Number of Participants With Menstrual Blood Loss (MBL) (>= 80 ml Per 30 Days) at End of Year 6, 7 and 8 of Mirena Use	At end of Year 6, 7 and 8 of Mirena use	Categorized menstrual blood loss (MBL) (≥ 80 mL per 30 days) at end of Year 6, Year 7, and Year 8. The assessment of this variable was restricted to women who had Mirena inserted for HMB.
Number of Participants With Treatment-emergent Adverse Events (TEAEs)	Years 6 to 8 of Mirena use	Adverse event (AE) was defined as any untoward medical occurrence (ie any unfavorable and unintended sign \[including abnormal laboratory findings\], symptom or disease) in a patient or clinical investigation subject after providing written informed consent for participation in the study.

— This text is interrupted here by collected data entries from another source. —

/-
Origin: expansion seat `planner-pub-hodgecm-mc-theta-3-g8-0`, handover #2 16:41Z md5 610c249f74a5 (114 l.; NEW additive PKG Model leaf, ns HodgeCM.Model.ArchKTypeData; imports `HodgeCM.Model.ArchKTypeJunction` (row #1) + twin `HodgeCM.Vendored.H21.RepresentationTheory.KonnoKonno2007.JunctionFactorisationExpP` (#K290). 2 theorems, 0 defs / 0 records / 0 `def … : Prop` / 0 cited binders, MODEL-N ±0: § 2′ `ArchKTypeData.isWeaklyPDiff_of_isBlockPair` / `ArchKTypeData.isPMinusKilledAlong_of_isBlockPair` = E binders `hd : C.IsWeaklyPDiff expP` / `hk : ∀ p, C.IsPMinusKilledAlong expP (-I • e_p)` from a BLOCK PAIR `h : IsBlockPair ιP ω ιP₁ ω₁ s` (Weil1964/ArchWeilDatumFactorisation :156) + the small datum `hW₁` (+ `hvac₁`) + frame `e` + intertwiner `τ`/`hτ` + `Φ₂`/`Φ₁`/`hΦ` (+ `hf`), character-free along the 𝔭-chart (χc := 1 via `IsBlockPair.apply_sumProdLeft_expP_clm_inl` + #K290 `map_expP_eq_one`), calling row #1 § 1. EVIDENCE 16:38–16:40Z: private per-module `lean -o` in mirror `mc/pub-hodgecm-mc-theta-3-g8/work/recutmirror/olean` (= RUN-35 PKG oleans + re-cut pair b5dc23ddeec9 + its 30 rebuilt dependents + #K290 twin 1facb2cc2444 built from glue-2's stage + row #1 df75ee09e750): rc 0 / 0 warnings; `#print axioms` both = {propext, Classical.choice, Quot.sound} (`work/ax-ArchKTypeJunctionExpP-r36world.txt`); row #1 rebuilt in the same mirror rc 0 / 0 warnings (17 s).) (`HOME/mc/pub-hodgecm-mc-theta-3-g8/lean/stage/HodgeCM/Model/ArchKTypeJunctionExpP.lean`, md5 610c249f, 114 lines);
landed by the gen-12 packager (p-g12) in gate run 36 as `HodgeCM/Model/ArchKTypeJunctionExpP.lean` (verbatim).
-/
/-
Origin: construction seat `planner-pub-hodgecm-mc-theta-3-g8-0` (pub-hodgecm MODEL-CONSTRUCTION sub-cell, theta lane, BRICK 4 § 2′),
STAGED 2026-08-19 16:4xZ as row #2 of `mc/pub-hodgecm-mc-theta-3-g8/t36-mctheta3g8.txt` (NEW additive PKG Model leaf).  Install order:
AFTER the K-1 v20 twin #K290 `HodgeCM.Vendored.H21.RepresentationTheory.KonnoKonno2007.JunctionFactorisationExpP` (vendored copy of the
tree file `Literature/RepresentationTheory/KonnoKonno2007/JunctionFactorisationExpP.lean`, p187381 ACCEPTED) and AFTER row #1
`HodgeCM/Model/ArchKTypeJunction.lean`.  Evidence: private per-module `lean -o` against the RUN-35 PKG oleans + the re-cut pair
b5dc23ddeec9 + its rebuilt dependents + the staged #K290 twin 1facb2cc2444: rc 0 / 0 warnings, axioms {propext, Classical.choice, Quot.sound} (see STATUS).
-/
import Summits.HodgeConjecture.HodgeCM.Model.ArchKTypeJunction
import Literature.RepresentationTheory.KonnoKonno2007.JunctionFactorisationExpP

/-!
# BRICK 4 § 2′ — E's `hd` / `hk` from a BLOCK PAIR (character-free along the `𝔭`-chart)

Model item (T-j), theta-3.  `Model/ArchKTypeJunction` § 2 derives the END-STATE binders
`hd : C.IsWeaklyPDiff expP` and `hk : ∀ p, C.IsPMinusKilledAlong expP (-I • e_p)` from a FULL archimedean Weil datum
`hW : IsArchWeilDatum ι𝕎' ω` of the big group (used only to manufacture the continuous circle character of the
factorisation).  By the theta-2-g14 finding (K-1 twin `KonnoKonno2007/JunctionFactorisationExpP`: every homomorphism
`U(2,1) →* M` into a commutative monoid is trivial on `exp 𝔭`, `map_expP_eq_one`), the factor character is invisible
along the chart, so the same binders follow from the big family at **`IsBlockPair` strength only**
(`Weil1964/ArchWeilDatumFactorisation` :156 — Heisenberg covariance (w2) + operator continuity of both families +
the block identity along `s`), calling § 1 with `χc := 1` through `IsBlockPair.apply_sumProdLeft_expP_clm_inl`.
Consequently (w1) orbit continuity, (w2′) unitary `L²` lifts, continuity of `s` and the circle character of the BIG
datum are NOT on BRICK 4's critical path; residual (a) = frame pin + `block` + `τ`/`hτ` (binder-2's `HypCensus/ArchDatum`).

KERNEL MATHEMATICS ONLY: two theorems, no definition, no record, no cited hypothesis.

References: G. B. Folland, *Harmonic Analysis in Phase Space* (1989), §4.2; K. Konno, *Tokyo J. Math.*
25 (2002) §3; A. Weil, Acta Math. 111 (1964) n° 37.
-/

noncomputable section

open Filter Topology Complex
open scoped Classical SchwartzMap
open MulAction NumberField.mixedEmbedding
open Literature.NumberTheory.Automorphic Literature.NumberTheory.Weil1964 Literature.Analysis.SegalBargmann
open Literature.AlgebraicGeometry.HodgeTheory
open Literature.AlgebraicGeometry.ShimuraVarieties Literature.AlgebraicGeometry.ShimuraVarieties.BallForms
open Literature.Geometry.ComplexHyperbolic.BallModel
open Literature.RepresentationTheory.KonnoKonno2007 Literature.RepresentationTheory.KonnoKonno2007.RealDualPair
open Literature.NumberTheory.Automorphic.PicardCM Literature.Analysis.Distribution
open Literature.RepresentationTheory.HeisenbergGroup
open HodgeCM.PerL34.Seesaw HodgeCM.PerL34.RationalCoset HodgeCM.PerL34.SupplyAdelic
open HodgeCM.Model.SupplyInstance HodgeCM.Model.SupplyResidual
open HodgeCM.Model.ThetaSpace

namespace HodgeCM
namespace Model

section ArchJunctionExpP

variable {U : Universe} {Lc : CMField} {ι₁ : Lc →+* ℂ} {V : HermSpace3 Lc ι₁} {c : SeesawCtx Lc}

namespace ArchKTypeData

variable {X : ThetaSpaceInput U V c} {k : Fin 4} {N : ℕ} (B : ArchKTypeData X k N)
variable {R S : Type} [Fintype R] [DecidableEq R] [Fintype S] [DecidableEq S]

set_option backward.isDefEq.respectTransparency false in
/-- **(AN) from a block pair**: the big family `ω` of `G` on `𝓢(ℝ^{DPIdx ⊕ σ₂})` and the junction datum `ω₁` of
`U(2,1) × U(R,S)` form an `IsBlockPair` along `s`, `τ` intertwines `ω ∘ s` with `B.ωinf` along the chart, and
`Φarch ℓ = τ (Φ₁ ℓ ⊠ Φ₂)`. -/
theorem isWeaklyPDiff_of_isBlockPair {σ₂ : Type} [Fintype σ₂] [DecidableEq σ₂] {G : Type} [Group G]
    {ιP : G → PhaseMap (DPIdx (Fin 2) Unit R S ⊕ σ₂)}
    {ω : Representation ℂ G (SchwartzMap (DPIdx (Fin 2) Unit R S ⊕ σ₂ → ℝ) ℂ)}
    {ιP₁ : Ginf (Fin 2) Unit R S → PhaseMap (DPIdx (Fin 2) Unit R S)}
    {ω₁ : Representation ℂ (Ginf (Fin 2) Unit R S) (SchwartzMap (DPIdx (Fin 2) Unit R S → ℝ) ℂ)}
    {s : Ginf (Fin 2) Unit R S →* G} (h : IsBlockPair ιP ω ιP₁ ω₁ s)
    (hW₁ : IsArchWeilDatum (ι𝕎 (Fin 2) Unit R S) ω₁) {ev : VacExponents}
    (hvac₁ : ∀ kk : DPK (Fin 2) Unit R S, ω₁ (κ (Fin 2) Unit R S kk) (hermitePi 0) = vacScalar ev kk • hermitePi 0)
    (e : (Fin 2 → ℂ) → X.G₁)
    (τ : SchwartzMap (DPIdx (Fin 2) Unit R S ⊕ σ₂ → ℝ) ℂ →L[ℂ] 𝓢((X.J → mixedSpace X.K), ℂ))
    (hτ : ∀ (b : Fin 2 → ℂ) (x : SchwartzMap (DPIdx (Fin 2) Unit R S ⊕ σ₂ → ℝ) ℂ), B.ωinf (e b) (τ x) =
      τ (ω (s (((u21FrameEquiv (expP b) : UForm (Fin 2) Unit), (1 : UForm R S)) : Ginf (Fin 2) Unit R S)) x))
    (Φ₂ : SchwartzMap (σ₂ → ℝ) ℂ) (Φ₁ : Module.Dual ℂ X.W → SchwartzMap (DPIdx (Fin 2) Unit R S → ℝ) ℂ)
    (hΦ : ∀ ℓ, B.Φarch ℓ = τ (SchwartzMap.sumProdLeftCLM Φ₂ (Φ₁ ℓ))) :
    B.IsWeaklyPDiff e := by
  refine B.isWeaklyPDiff_of_junction hW₁ hvac₁ 1 continuous_const e (τ.comp (SchwartzMap.sumProdLeftCLM Φ₂)) Φ₁
    (fun ℓ => hΦ ℓ) (fun b ℓ => ?_)
  simpa [charTwist_apply] using
    h.apply_sumProdLeft_expP_clm_inl u21FrameEquiv τ (fun b => B.ωinf (e b)) id hτ Φ₂ b (Φ₁ ℓ)

set_option backward.isDefEq.respectTransparency false in
/-- **(REP) along both `-i e_p` from a block pair**, given the harmonicity relations of the local vectors `Φ₁ ℓ`
(END-STATE shape `∀ p, C.IsPMinusKilledAlong e (-I • e_p)`). -/
theorem isPMinusKilledAlong_of_isBlockPair {σ₂ : Type} [Fintype σ₂] [DecidableEq σ₂] {G : Type} [Group G]
    {ιP : G → PhaseMap (DPIdx (Fin 2) Unit R S ⊕ σ₂)}
    {ω : Representation ℂ G (SchwartzMap (DPIdx (Fin 2) Unit R S ⊕ σ₂ → ℝ) ℂ)}
    {ιP₁ : Ginf (Fin 2) Unit R S → PhaseMap (DPIdx (Fin 2) Unit R S)}
    {ω₁ : Representation ℂ (Ginf (Fin 2) Unit R S) (SchwartzMap (DPIdx (Fin 2) Unit R S → ℝ) ℂ)}
    {s : Ginf (Fin 2) Unit R S →* G} (h : IsBlockPair ιP ω ιP₁ ω₁ s)
    (hW₁ : IsArchWeilDatum (ι𝕎 (Fin 2) Unit R S) ω₁)
    (e : (Fin 2 → ℂ) → X.G₁)
    (τ : SchwartzMap (DPIdx (Fin 2) Unit R S ⊕ σ₂ → ℝ) ℂ →L[ℂ] 𝓢((X.J → mixedSpace X.K), ℂ))
    (hτ : ∀ (b : Fin 2 → ℂ) (x : SchwartzMap (DPIdx (Fin 2) Unit R S ⊕ σ₂ → ℝ) ℂ), B.ωinf (e b) (τ x) =
      τ (ω (s (((u21FrameEquiv (expP b) : UForm (Fin 2) Unit), (1 : UForm R S)) : Ginf (Fin 2) Unit R S)) x))
    (Φ₂ : SchwartzMap (σ₂ → ℝ) ℂ) (Φ₁ : Module.Dual ℂ X.W → SchwartzMap (DPIdx (Fin 2) Unit R S → ℝ) ℂ)
    (hΦ : ∀ ℓ, B.Φarch ℓ = τ (SchwartzMap.sumProdLeftCLM Φ₂ (Φ₁ ℓ)))
    (hf : ∀ (p : Fin 2) ℓ, hypOpGen R S p () (Φ₁ ℓ) + I • rotBoostGen R S p () (Real.pi / 2) (Φ₁ ℓ) = 0) :
    ∀ p : Fin 2, B.IsPMinusKilledAlong e (-Complex.I • (Pi.single p 1 : Fin 2 → ℂ)) := by
  refine B.isPMinusKilledAlong_of_junction' hW₁ 1 continuous_const e (τ.comp (SchwartzMap.sumProdLeftCLM Φ₂)) Φ₁
    (fun ℓ => hΦ ℓ) (fun b ℓ => ?_) hf
  simpa [charTwist_apply] using
    h.apply_sumProdLeft_expP_clm_inl u21FrameEquiv τ (fun b => B.ωinf (e b)) id hτ Φ₂ b (Φ₁ ℓ)

end ArchKTypeData

end ArchJunctionExpP

end Model
end HodgeCM

end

Serious adverse event (SAE) was defined as any untoward medical occurrence that, at any dose 1) resulted in death, 2) was life-threatening, 3) required inpatient hospitalization or prolongation of existing hospitalization, 4) resulted in persistent or significant disability/incapacity, 5) was a congenital anomaly/birth defect, or 6) was another medically important serious event as judged by the investigator. Treatment-emergent adverse event (TEAE) was defined as an AE that occurred on Day 1 Year 6 of Mirena use or later.